Tracing is a traditional audit technique. Tracing is the ideal process of simply following the transaction in books of accounting back to the source document. Tracing generally means locating an item.
The items are located in the general ledger and they are traced back to source document i.e. subsidiary ledger.
Tracing is done by looking at the unique document numbers and then moving to account books to locate the source document. Tracing is useful in tracking down transactional errors.
The approach of audit tracing is used by the auditors to ensure and verify if transactions were recorded properly. For example, the auditor takes up the serial number of customer orders as it is received in the organization.
The auditor then follows the flow from various sections from departments to departments. The auditory may enquire with each employee involved in processing the document regarding what actions they were taking in processing the documents.

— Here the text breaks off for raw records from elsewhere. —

import Literature.Topology.FourManifolds.HomotopySpheresGroupThreeLeaves
import Literature.Topology.FourManifolds.HomotopySpheresInverseDischarge
import Literature.Topology.FourManifolds.HomotopySpheresInverseLeaves
import Literature.Topology.FourManifolds.HomotopySpheresIsMulExists
import Literature.Topology.FourManifolds.HCobordismTheoremProofs
import HarnessLib

/-!
# Kervaire–Milnor's Theorem 1.1: the discharges after `Θ₂ = 0` and Lemma 2.3

Topic `Literature/Topology/FourManifolds`, fact seat of
`Literature.Topology.FourManifolds.exists_commGroup_homotopySphereClass` (M. Kervaire, J. Milnor,
*Groups of homotopy spheres I*, Ann. of Math. (2) 77 (1963), Thm. 1.1, p. 504: "The h-cobordism
classes of homotopy `n`-spheres form an abelian group under the connected sum operation"; the
tree's `Θₙ = HomotopySphereClass n` is the quotient by orientation-preserving diffeomorphism,
`n ≠ 0, 4`).  Everything in this file is **proved**; no named fact is introduced.

`HomotopySpheresGroupThreeLeaves.lean` derives the tree's fact from four named facts
(`exists_commGroup_homotopySphereClass_of_threeLeaves_of_three`): (L1) `Θ₂ = 0`
(`nonemptyDiffeomorphSphere_two`), (L2) the Poincaré conjecture
(`nonempty_diffeomorph_sphere_three`, instance `n = 3` only), (L3) the homotopy theory in the
proof of Lemma 2.3 (`NullCobordism.isHomotopyEquiv_compl_ball_of_contractibleSpace`) and (L4)
Smale's h-cobordism theorem (`nonempty_diffeomorph_of_isHCobordant_of_five_le`, spc4.S15).  Two of
them have since become theorems of the tree:

* (L3) is `NullCobordism.isHomotopyEquiv_compl_ball_of_contractibleSpace_holds`
  (`HomotopySpheresInverseDischarge.lean`: Whitehead's theorem, the CW type of compact manifolds,
  Alexander duality);
* (L1) is `nonemptyDiffeomorphSphere_two_holds` (`SmoothPoincareTwoHolds.lean`: Assertion 6 of
  Milnor's proof of the First Cancellation Theorem 5.4, now the theorem
  `Cobordism.Milnor1965_cancellation_modelChart_holds`, fed into the tree's reduction
  `nonemptyDiffeomorphSphere_two_of_modelChart` — rearrangement and cancellation give a Morse
  function with two critical points on a homotopy `2`-sphere, then the smooth Reeb theorem).

This file records the consequences, bottom-up:

* `Θ₂ = 0` in the language of `Θₙ`: `HomotopySphere.nonempty_diffeomorph_sphere_two`,
  `HomotopySphereClass.subsingleton_two`, `HomotopySphereClass.natCard_two` (`|Θ₂| = 1`, table
  p. 504) and `exists_commGroup_homotopySphereClass_two` (Thm. 1.1 in dimension `2`,
  unconditionally);
* the named facts of the decomposition that were waiting on `Θ₂ = 0` only, **discharged**:
  `HomotopySphere.contractibleSpace_compl_image_ball_holds` (a homotopy sphere with an open disc
  deleted is contractible; Kosinski VI §1, Kervaire–Milnor p. 507),
  `HomotopySphere.contractibleSpace_compl_singleton_holds` (punctured homotopy spheres),
  `HomotopySphere.nonempty_homotopyEquiv_sphere_of_isConnectedSum_holds` (p. 505: "the sum of two
  homotopy `n`-spheres is a homotopy `n`-sphere"), `HomotopySphereClass.isMul_exists_holds`
  (products exist in `Θₙ`; fact of `HomotopySpheres.lean`),
  `HomotopySphere.exists_isOrientedConnectedSum_neg_boundsContractible_holds` and
  `HomotopySphere.boundsContractible_of_isOrientedConnectedSum_neg_holds` (**Lemma 2.4**: `M # (-M)`
  bounds a contractible manifold), and — with (L3) — 
  `HomotopySphere.isHCobordant_sphere_of_isOrientedConnectedSum_neg_holds` (`Σ # (-Σ)` is
  h-cobordant to `Sⁿ`, Lemmas 2.3–2.4 as used in the proof of Thm. 1.1, p. 507);
* `HomotopySphereClass.groupLawFacts_of_hCobordism`,
  `exists_commGroup_homotopySphereClass_of_ne_three_of_hCobordism` — **Theorem 1.1 for
  diffeomorphism classes in the dimensions covered by the source (`n ≠ 0, 3, 4`) from ONE named
  fact, Smale's h-cobordism theorem** (spc4.S15; Kervaire–Milnor, Remark p. 505);
* `exists_commGroup_homotopySphereClass_of_hCobordism_of_poincare` — **the tree's fact
  (`n ≠ 0, 4`) from Smale's h-cobordism theorem and the Poincaré conjecture** (spc4.S31,
  Perelman; needed by the instance `n = 3` only, which asserts inverses in the diffeomorphism
  quotient of homotopy `3`-spheres and which Kervaire–Milnor record as open, p. 507: "If the
  Poincaré hypothesis were proved, it would follow that `Θ₃` is zero; but at present the
  structure of `Θ₃` remains unknown").

The discharge `exists_commGroup_homotopySphereClass_holds` is the last theorem applied to
`nonempty_diffeomorph_of_isHCobordant_of_five_le_holds` and `nonempty_diffeomorph_sphere_three_holds`
once those land; the source-faithful variant `exists_commGroup_homotopySphereClass_of_ne_three`
(`HomotopySpheresGroupLeaves.lean`) needs the first only.

## References

* M. Kervaire, J. Milnor, *Groups of homotopy spheres I*, Ann. of Math. (2) 77 (1963), 504–537:
  Thm. 1.1 and table (p. 504), Remark (p. 505), Lemmas 2.1–2.4 and proof of Thm. 1.1
  (pp. 505–507). doi:10.2307/1970128 [KervaireMilnorAnnals1963]
* J. Milnor, *Lectures on the h-cobordism theorem*, Princeton (1965), proof of Thm. 5.4
  (Assertion 6), Thm. 9.1. [MilnorHCobordism1965]
* A. Kosinski, *Differential Manifolds*, Academic Press (1993), Ch. VI §1. [Kosinski1993]
* J. Morgan, G. Tian, *Ricci Flow and the Poincaré Conjecture*, Clay Math. Monogr. 3 (2007),
  Cor. 0.2 (a). [MorganTian2007]
-/

open scoped Manifold ContDiff Topology
open Set

noncomputable section

namespace Literature.Topology.FourManifolds

/-! ### `Θ₂ = 0` in the language of `Θₙ` -/

/-- `Θ₂ = 0` at universe `0` (Kervaire–Milnor 1963, p. 507), the form consumed below: the tree's
reduction `nonemptyDiffeomorphSphere_two_of_modelChart` fed with the theorem
`Cobordism.Milnor1965_cancellation_modelChart_holds`.  A local copy of
`nonemptyDiffeomorphSphere_two_univ_zero` / `nonemptyDiffeomorphSphere_two_holds`
(`SmoothPoincareTwoHolds.lean`, the discharge at every universe), kept private so that this file
does not depend on that sibling. [cite: KervaireMilnorAnnals1963, §2 p. 507] [cite: MilnorHCobordism1965, proof of Thm. 5.4 (Assertion 6)] -/
private theorem nonemptyDiffeomorphSphere_two_zero : nonemptyDiffeomorphSphere_two.{0} :=
  nonemptyDiffeomorphSphere_two_of_modelChart Cobordism.Milnor1965_cancellation_modelChart_holds

/-- **Every homotopy `2`-sphere is diffeomorphic to `𝕊²`** (Kervaire–Milnor 1963, p. 507:
`Θ₂ = 0`), the instance of the theorem `nonemptyDiffeomorphSphere_two_holds`
(`SmoothPoincareTwoHolds.lean`) for the carriers of the tree's `HomotopySphere 2`. [cite: KervaireMilnorAnnals1963, §2 p. 507] -/
theorem HomotopySphere.nonempty_diffeomorph_sphere_two (S : HomotopySphere 2) :
    Nonempty (S.carrier ≃ₘ⟮𝓡 2, 𝓡 2⟯ (Metric.sphere (0 : EuclideanSpace ℝ (Fin (2 + 1))) 1)) :=
  HomotopySphere.nonempty_diffeomorph_sphere_of_le_two nonemptyDiffeomorphSphere_two_zero 2 S
    (by norm_num) le_rfl

/-- **`Θ₂ = 0`**: the oriented-diffeomorphism classes of homotopy `2`-spheres form a single point
(Kervaire–Milnor 1963, p. 504: "It is clear that `Θ₁ = Θ₂ = 0`"; p. 507), by
`HomotopySphere.nonempty_diffeomorph_sphere_two` and
`HomotopySphereClass.subsingleton_of_nonempty_diffeomorph_sphere` (a diffeomorphism to `𝕊²` either
preserves or reverses the orientations, and `[𝕊², -o] = [𝕊², o]`). [cite: KervaireMilnorAnnals1963, p. 504 and §2 p. 507] -/
theorem HomotopySphereClass.subsingleton_two : Subsingleton (HomotopySphereClass 2) :=
  HomotopySphereClass.subsingleton_of_nonempty_diffeomorph_sphere two_ne_zero
    HomotopySphere.nonempty_diffeomorph_sphere_two

/-- **`|Θ₂| = 1`** (Kervaire–Milnor 1963, table p. 504, second entry), in the counting form used
for the orders `|Θₙ|` elsewhere in the tree. [cite: KervaireMilnorAnnals1963, table p. 504] -/
theorem HomotopySphereClass.natCard_two : Nat.card (HomotopySphereClass 2) = 1 := by
  obtain ⟨o₀⟩ := (isOrientable_sphere_holds 2 : Nonempty _)
  haveI := HomotopySphereClass.subsingleton_two
  exact Nat.card_eq_one_iff_unique.2
    ⟨inferInstance, ⟨HomotopySphereClass.mk (HomotopySphere.sphere o₀)⟩⟩

/-- **Kervaire–Milnor's Theorem 1.1 in dimension `2`, unconditionally**: `Θ₂` carries a
commutative group structure whose multiplication is the connected sum, whose unit is `[𝕊²]` with
any orientation and whose inverse is orientation reversal — the instance `n = 2` of the named fact
`exists_commGroup_homotopySphereClass`, now a theorem (`Θ₂` is a point and the trivial group does
it, `HomotopySphereClass.exists_commGroup_of_subsingleton`). [cite: KervaireMilnorAnnals1963, Thm. 1.1 and §2 p. 507] -/
theorem exists_commGroup_homotopySphereClass_two :
    ∃ _ : CommGroup (HomotopySphereClass 2),
      (∀ a b c : HomotopySphereClass 2, HomotopySphereClass.IsMul a b c → a * b = c) ∧
      (∀ o : SmoothOrientation (𝓡 2) (Metric.sphere (0 : EuclideanSpace ℝ (Fin (2 + 1))) 1),
        (HomotopySphereClass.mk ⟨Metric.sphere (0 : EuclideanSpace ℝ (Fin (2 + 1))) 1, o,
          ⟨.refl _⟩⟩ : HomotopySphereClass 2) = 1) ∧
      ∀ a : HomotopySphereClass 2, a⁻¹ = a.neg := by
  obtain ⟨o₀⟩ := (isOrientable_sphere_holds 2 : Nonempty _)
  haveI := HomotopySphereClass.subsingleton_two
  exact HomotopySphereClass.exists_commGroup_of_subsingleton o₀

/-! ### Punctured homotopy spheres, sums of homotopy spheres, products in `Θₙ` — discharged -/

/-- **A homotopy sphere with an open disc deleted is contractible — discharged**: the named fact
`HomotopySphere.contractibleSpace_compl_image_ball` of `HomotopySpheresSum.lean` (Kosinski,
*Differential Manifolds* (1993), VI §1, remark before Cor. 1.4; Kervaire–Milnor 1963, proof of
Lemma 2.4, p. 507: "`W` contains `M - Interior i(½Dⁿ)` as deformation retract, and therefore is
contractible"), by `HomotopySphere.contractibleSpace_compl_image_ball_of_sphere_two` (dimensions
`0, 1` directly, dimension `2` from `Θ₂ = 0`, dimensions `≥ 3` from the Hurewicz theorem by the ENR
route) fed with `nonemptyDiffeomorphSphere_two_holds`. [cite: Kosinski1993, Ch. VI §1 (remark before Cor. 1.4)] [cite: KervaireMilnorAnnals1963, Lemma 2.4, proof (p. 507)] -/
theorem HomotopySphere.contractibleSpace_compl_image_ball_holds :
    HomotopySphere.contractibleSpace_compl_image_ball :=
  HomotopySphere.contractibleSpace_compl_image_ball_of_sphere_two
    nonemptyDiffeomorphSphere_two_zero

/-- **A punctured homotopy sphere `Σ ∖ {p}`, `dim Σ ≥ 2`, is contractible — discharged**: the
named fact `HomotopySphere.contractibleSpace_compl_singleton` of `HomotopySpheresInverse.lean`
(the homotopy theory in Kervaire–Milnor's proof of Lemma 2.4, p. 507), from the disc-complement
form by the deformation retraction of `Σ ∖ {p}` onto `Σ ∖ i(B̊ⁿ)`
(`HomotopySphere.contractibleSpace_compl_singleton_of_compl_image_ball`). [cite: KervaireMilnorAnnals1963, Lemma 2.4, proof (p. 507)] -/
theorem HomotopySphere.contractibleSpace_compl_singleton_holds :
    HomotopySphere.contractibleSpace_compl_singleton :=
  HomotopySphere.contractibleSpace_compl_singleton_of_compl_image_ball
    HomotopySphere.contractibleSpace_compl_image_ball_holds

/-- **"It is clear that the sum of two homotopy `n`-spheres is a homotopy `n`-sphere" —
discharged**: the named fact `HomotopySphere.nonempty_homotopyEquiv_sphere_of_isConnectedSum` of
`HomotopySpheresGroup.lean` (Kervaire–Milnor 1963, §2, p. 505), by the suspension argument
`HomotopySphere.nonempty_homotopyEquiv_sphere_of_isConnectedSum_of` (`HomotopySpheresSum.lean`)
over the contractibility of the two disc complements. [cite: KervaireMilnorAnnals1963, §2 (p. 505)] -/
theorem HomotopySphere.nonempty_homotopyEquiv_sphere_of_isConnectedSum_holds :
    HomotopySphere.nonempty_homotopyEquiv_sphere_of_isConnectedSum :=
  HomotopySphere.nonempty_homotopyEquiv_sphere_of_isConnectedSum_of
    HomotopySphere.contractibleSpace_compl_image_ball_holds

namespace HomotopySphereClass

variable {n : ℕ}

Tracing shows what instructions have been executed electronically in a program or instruction sheet and in which sequence they have been executed.
When the auditor knows about the sequence that is being followed, he can make the proper audit planning and program and follow it rigorously.
Tracing through audit trails
For understanding audit tracing, we need to understand audit trails. Audit trails are manual or electronic documents. Audit trails record each financial event or procedure to provide support of evidence to the transaction.
Basically, it creates a layer of evidential support in confirmation of the financial transactions. The auditee uses various types of an audit trail to provide a historical records.
Audit trails provide a sequence of financial events. They help in identifying areas of non-compliance by providing proof for compliance and integrity of the employees.
Tracing vs Vouching
These are popular terms used in the audit industry. Tracing means having look at the financial documents and tracing through the audit trails i.e. documents relating that all the way to the financial statements. While vouching is exactly the opposite of tracing.
Vouching for means that if you are looking at accounts receivables, you have to look at the document number to find out the document that supports the receivables balances. Tracing is in the financial statements.
Vouching is out of the financial statements. Both have therefore major difference in direction. Tracing allures evidence for completeness.
It goes through layers of audit trails. On the other hand, vouching provides evidence for occurrence. Again, the direction is important to spot the difference between tracing and vouching.
Let’s take an example of accounts receivables. If you are tracing the balances, you have to look at various accounts and their supporting invoices along with other documents like bill of transportation or receipts of merchandise. This will tell you whether the documents are complete or not.
The other aspect of auditing i.e. occurrence is made by vouching. Vouching looks at who made the authorization and checks out the balances and verifies the matching number to show whether the transaction occurred or not.